The 2020 African Nations Championship final was a football match to determine the winners of the CHAN 2020 tournament and took place on 7 February 2021 at the Ahmadou Ahidjo Stadium in Yaoundé, Cameroon. It was contested by Mali and Morocco.

Morocco won 2-0 to claim their second title. By doing so, they became the first team to win back-to-back titles since the tournament's inaugural edition in 2009. They also tied with DR Congo as the most successful teams in the tournament.

==Venue==

The final was held at the multi-purpose Stade Ahmadou Ahidjo in the capital city of
Yaoundé, Cameroon. Built in 1972, it currently has a capacity of 40,000 seats. It is used mostly for football matches and is named after Ahmadou Ahidjo, who was President of Cameroon from 1960 until 1982. The stadium has been renovated in 2016 ahead of the Africa Women Cup of Nations tournament.
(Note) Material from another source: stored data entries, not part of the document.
import Summits.QuantumFields.YangMills.Theorems.BalabanUVNodesN12Prop1DirectOfClassOnly
import Summits.QuantumFields.YangMills.Theorems.BalabanUVNodesN12WindowGaugeLetterUniformSocket
import Literature.MathematicalPhysics.QuantumFieldTheory.Balaban1983to89.B15Prop1PlaquetteLettersOfClass

/-!
# BalabanUVNodes ∕ N12 — (E1)⁵ `(ix)_direct`: (D1)‴ (NO small-below letter anywhere — hsb LEFT THE ROAD) WITH EVERY LETTER UNDER THE THRESHOLD DISCHARGED BY NAME FROM THE (2.12) CLASS — the window gauge letter (σ)_W by dag-n12-w6 g7's
# `k`-UNIFORM window-LOCAL producer `N12WindowGaugeLetterUniformSocket.hσW_on_uniform_of_class`, the plaquette letter `hPχ` and the tower-box plaquette letter `hPbox` by dag-n12-c g21's
# `B15Prop1PlaquetteLettersOfClass.hPχ_on_of_class` ∕ `hPbox_on_of_class` — GENERAL `Z`, no hypothesis off the window, no (P4)′ socket, no `∃ δ₀`, a floor INDEPENDENT of `k`

Cell `pub-ymgap` (HUMAN RULINGS D-0062 ∕ D-0149), seat `pub-ymgap-dag-n12-d` g20 (R134 N12 [B15] s2; trigger (t100) = dag-n12-w6 g7's k-uniform chain p674786 · p674817 · p675155 · p675589, and the lane
owner's v7 recipe INBOX l.43692 «(E1)″ = (E1)′ ∘ hPχ := hPχ_on_of_class … ∘ hPbox := hPbox_on_of_class …; after v7 the frame under ∀ δ ≤ min Θ εH carries NO letter about the minimiser»).  Count-neutral
helper of K1⁹ `stmt-QuantumFields-27364` (`--kind proof --supports … --as helper`).  THEOREMS ONLY (0 `def`, 0 `instance`, 0 `sorry`); composition BY NAME of this seat's (D1)‴
`N12Prop1DirectOfClassOnly.…_ofWindowGaugeLetter_ofClassOnly_explicit` ((P2c)″ hsb-free chart half + (P4)′ proxies edition + (P5) class curvature — LOCATED-HSB repaired END TO END), dag-n12-w6 g7's `N12WindowGaugeLetterUniformSocket.hσW_on_uniform_of_class` (p675589)
and dag-n12-c g21's `B15Prop1PlaquetteLettersOfClass.hPχ_on_of_class` ∕ `hPbox_on_of_class` (p675521).

WHAT.  (D1)‴'s statement VERBATIM except: (a) new outer binders = the producers' displayed rows — numerics per instance (`c`, level guard `hkc : k + c ≤ m + K`, `hc : 4d + m′ + 3 < 2L^c`), class
threshold rows (`hεreg : 0 < εreg`, Prop. 2-smallness `hα3 hα2 haN`), the WINDOW `X i` with `D₀ i`, `hXΩ` (within walk-distance `D₀` of `Ω_k(Z)`), `hfit` (the collar fits inside `L^{k−1}·M₁`), the
REGION-BOX ROW `hBox`, the window rows `hWX hfeedsX` (`hεreg` and the radius `L + (L−1)∕2 ≤ M₁` come from (P2c)″'s rows `hεreg`, `hM4`); (b) inside the explicit frame `∀ δ, (∀ i, 0 < δ i) → (∀ i, δ i ≤ min (Θ i) (εH i)) → …` the three
letters `hσW hPχ hPbox` are GONE: the ONLY remaining row is the k-free floor `hfloor : (((4d+m′+3)²L²∕4) + m′·24(((d+2)L)²∕4))·εreg + m′·ρn i ≤ δ i` (it implies `εreg ≤ δ i`, the class letters'
tolerance condition, because its coefficient is `≥ 1`).  So N12's per-instance Prop-1 display on the DIRECT road (this edition) is LETTER-FREE BELOW THE THRESHOLD: (J0′) `hMin`@eR · geometry `hΩw W
hWbox X D₀ hXΩ hfit hBox hWX hfeedsX` · numerics `c hkc hc hεreg hα3 hα2 haN hM4 hερ hερ6 hγle hk1` · chart half `C ρ Kτ ρτ ρ5`+`hhalf` (ρ5c-2) · (P4)′ `εH B`+`hHB` (PROXIES form, p678596) · (P5)∕guard `ρ6 M₂`+`hsbU hcurv` (+ floor `hερ6`) · `h15T` — NO `hsb` · per `δ ≤ min Θ εH`:
`hfloor` only.  The knit «12Q-DIRECT v9» keys on this file; v7 (p678374 ∕ p678376, with `hsb`) stands as the sibling edition.

HONEST FRAMING ∕ LOCATED.  ∃∕∀ bookkeeping by name; the minimiser family (J0′), the chart-half, right-inverse, guard and curvature letters (all with by-name producers before ν), [15] Thm 1,
producer — the lane's ρ5 proxy programme), [15] Thm 1, the window rows and the numerics stay DISPLAYED; per-instance constants; the floor's `C(d,L)` is explicit but NOT print's per-level `O(1)`; the
thresholds `Θ` stay volume-DEPENDENT; nothing of Bałaban's asserted; count-neutral; N12 NOT discharged; K1⁹ NOT closed; counts unmoved; one finite 𝕋⁴ programme at fixed `ε = L^{-K}` — R4 closes
only the conditional rung `BalabanLadder.UV`; no summit statement is proved here and NOT the Yang–Mills mass gap (Clay); nothing continuum ∕ ℝ⁴ ∕ OS.

References: [Balaban1989LargeFieldI] CMP 122 (1989) 175–202, (1.74) p.192, Prop. 1 (1.77)–(1.78) p.194, (1.79) p.195; [Balaban1989LargeFieldII] CMP 122 (1989) 355–392, p.357,
(1.7)–(1.9) p.358, (1.12)–(1.13) p.359; [Balaban1985Variational] CMP 102 (1985) 277–309, (2)–(4) p.278, Thm 1 (8) p.279, (16)–(18) p.280, (44)–(48) p.285, (83) p.290;
[Balaban1985Averaging] CMP 98 (1985) 17–51, Prop. 2 (52)–(53) p.26; [Balaban1988Convergent] CMP 119 (1988) 243–285, (2.2) p.255, (2.11)–(2.14) pp.256–257, (2.16) p.257.
-/

noncomputable section
namespace Summit.QuantumFields.BalabanUV.T4Continuum.Spine.NE7c.LiveFactorWindowVolume

noncomputable section

/-! ## §0 The one line of arithmetic: `log (νη)⁻¹ ≤ log η⁻¹ + log ν₀⁻¹` for `0 < ν₀ ≤ ν`, `0 < η` -/

/-- `log (νη)⁻¹ = log η⁻¹ + log ν⁻¹ ≤ log η⁻¹ + log ν₀⁻¹` for `0 < ν₀ ≤ ν` and `0 < η`. [folklore] -/
theorem log_inv_mul_le {ν ν₀ η : ℝ} (hν₀ : 0 < ν₀) (hν : ν₀ ≤ ν) (hη : 0 < η) :
    Real.log (ν * η)⁻¹ ≤ Real.log η⁻¹ + Real.log ν₀⁻¹ := by
  have hνpos : 0 < ν := hν₀.trans_le hν
  rw [mul_inv, Real.log_mul (inv_ne_zero hνpos.ne') (inv_ne_zero hη.ne'), Real.log_inv, Real.log_inv, Real.log_inv]
  have h := Real.log_le_log hν₀ hν
  linarith

/-! ## §1 `SU(2)`: the volume letter LOSES `2 log ν₀⁻¹` per bond (assignment-free); the interaction letter is FREE -/

/-- **ONE BOND AT A LIVE WINDOW**: `−log Haar_{SU(2)}(W_{νη}) ≤ (2 log η⁻¹ + log 16) + 2 log ν₀⁻¹` for `0 < η ≤ 1∕4` and any live factor
`ν ∈ [ν₀, 1]`, `ν₀ > 0` — ne6's `neg_log_haar_traceWindow_le` at `νη` plus §0. [folklore] -/
theorem neg_log_haar_traceWindow_le_live {η ν ν₀ : ℝ} (hη0 : 0 < η) (hη : η ≤ 1 / 4) (hν₀ : 0 < ν₀) (hν : ν₀ ≤ ν) (hν1 : ν ≤ 1) :
    -Real.log ((haarProbability (Matrix.specialUnitaryGroup (Fin 2) ℂ))
        {U : Matrix.specialUnitaryGroup (Fin 2) ℂ | 2 - ((U : Matrix (Fin 2) (Fin 2) ℂ).trace).re ≤ ν * η}).toReal
      ≤ (2 * Real.log η⁻¹ + Real.log 16) + 2 * Real.log ν₀⁻¹ := by
  have hνpos : 0 < ν := hν₀.trans_le hν
  have hνη0 : 0 < ν * η := mul_pos hνpos hη0
  have hνη : ν * η ≤ 1 / 4 := (mul_le_of_le_one_left hη0.le hν1).trans hη
  have h := neg_log_haar_traceWindow_le hνη0 hνη
  have hl := log_inv_mul_le hν₀ hν hη0
  linarith

variable {B : Type*} [Fintype B]

/-- **A REGION AT A LIVE WINDOW: THE PER-DEGREE-OF-FREEDOM LOSS, ASSIGNMENT-FREE.**
`−log κ(Π_b W_{νη}) ≤ #bonds·(2 log η⁻¹ + log 16) + #bonds·(2 log ν₀⁻¹)` for the product Haar window on `bonds → SU(2)`, `0 < η ≤ 1∕4`,
every live factor `ν ∈ [ν₀, 1]` — ne6's `neg_log_pi_traceWindow_le` at `νη` plus §0: ONE volume letter for the grid. [folklore] -/
theorem neg_log_pi_traceWindow_le_live {η ν ν₀ : ℝ} (hη0 : 0 < η) (hη : η ≤ 1 / 4) (hν₀ : 0 < ν₀) (hν : ν₀ ≤ ν) (hν1 : ν ≤ 1) :
    -Real.log ((Measure.pi fun _ : B => haarProbability (Matrix.specialUnitaryGroup (Fin 2) ℂ))
        (Set.univ.pi fun _ : B => {U : Matrix.specialUnitaryGroup (Fin 2) ℂ | 2 - ((U : Matrix (Fin 2) (Fin 2) ℂ).trace).re ≤ ν * η})).toReal
      ≤ (Fintype.card B : ℝ) * (2 * Real.log η⁻¹ + Real.log 16) + (Fintype.card B : ℝ) * (2 * Real.log ν₀⁻¹) := by
  have hνpos : 0 < ν := hν₀.trans_le hν
  have hνη0 : 0 < ν * η := mul_pos hνpos hη0
  have hνη : ν * η ≤ 1 / 4 := (mul_le_of_le_one_left hη0.le hν1).trans hη
  have h := neg_log_pi_traceWindow_le (B := B) hνη0 hνη
  have hl : 2 * Real.log (ν * η)⁻¹ + Real.log 16 ≤ (2 * Real.log η⁻¹ + Real.log 16) + 2 * Real.log ν₀⁻¹ := by
    linarith [log_inv_mul_le hν₀ hν hη0]
  have hc : (0 : ℝ) ≤ Fintype.card B := Nat.cast_nonneg _
  calc _ ≤ (Fintype.card B : ℝ) * (2 * Real.log (ν * η)⁻¹ + Real.log 16) := h
    _ ≤ (Fintype.card B : ℝ) * ((2 * Real.log η⁻¹ + Real.log 16) + 2 * Real.log ν₀⁻¹) := mul_le_mul_of_nonneg_left hl hc
    _ = _ := by ring

/-- **THE INTERACTION LETTER AT A LIVE WINDOW IS FREE** (monotone): bonds in the live window `W_{νη}`, `ν ≤ 1`, give
`Σ_{p ∈ s} β(1 − ½Re tr U_p) ≤ #s·8βη` — print's `i⁺` unchanged (ne6's `interaction_le_of_window` at `νη`, then `νη ≤ η`). [folklore] -/
theorem interaction_le_of_window_live {P : Type*} (s : Finset P) {β η ν : ℝ} (hβ : 0 ≤ β) (hη : 0 ≤ η) (hν0 : 0 ≤ ν) (hν1 : ν ≤ 1)
    (b₁ b₂ b₃ b₄ : P → (Matrix.specialUnitaryGroup (Fin 2) ℂ))
    (h : ∀ p ∈ s, b₁ p ∈ {U : Matrix.specialUnitaryGroup (Fin 2) ℂ | 2 - ((U : Matrix (Fin 2) (Fin 2) ℂ).trace).re ≤ ν * η} ∧
      b₂ p ∈ {U : Matrix.specialUnitaryGroup (Fin 2) ℂ | 2 - ((U : Matrix (Fin 2) (Fin 2) ℂ).trace).re ≤ ν * η} ∧
      b₃ p ∈ {U : Matrix.specialUnitaryGroup (Fin 2) ℂ | 2 - ((U : Matrix (Fin 2) (Fin 2) ℂ).trace).re ≤ ν * η} ∧
      b₄ p ∈ {U : Matrix.specialUnitaryGroup (Fin 2) ℂ | 2 - ((U : Matrix (Fin 2) (Fin 2) ℂ).trace).re ≤ ν * η}) :
    ∑ p ∈ s, β * (1 - (1 / 2 : ℝ) * (((b₁ p * b₂ p * b₃ p * b₄ p : Matrix.specialUnitaryGroup (Fin 2) ℂ) : Matrix (Fin 2) (Fin 2) ℂ).trace).re)
      ≤ (s.card : ℝ) * (8 * β * η) := by
  have hνη : 0 ≤ ν * η := mul_nonneg hν0 hη
  have h1 := interaction_le_of_window s hβ hνη b₁ b₂ b₃ b₄ h
  have hle : (s.card : ℝ) * (8 * β * (ν * η)) ≤ (s.card : ℝ) * (8 * β * η) := by
    have hc : (0 : ℝ) ≤ s.card := Nat.cast_nonneg _
    have : 8 * β * (ν * η) ≤ 8 * β * η := by nlinarith [mul_le_of_le_one_left hη hν1]
    exact mul_le_mul_of_nonneg_left this hc
  exact h1.trans hle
It is the home stadium of Canon Yaoundé and Tonnerre Yaoundé. The stadium is also known as the home venue of the Cameroonian national football team, who drew the stadium's record attendance of 120,000 in a football match in the 1980s.

==Background==
Mali and Morocco both made their 4th appearance at the tournament, and their second final. Mali previously contested the final in 2016 losing 3-0 to DR Congo. Morocco meanwhile reached the final of the previous edition defeating Nigeria 4-0 to become the first host nation to win the title. The final was also the first meeting between the two sides at the CHAN tournament.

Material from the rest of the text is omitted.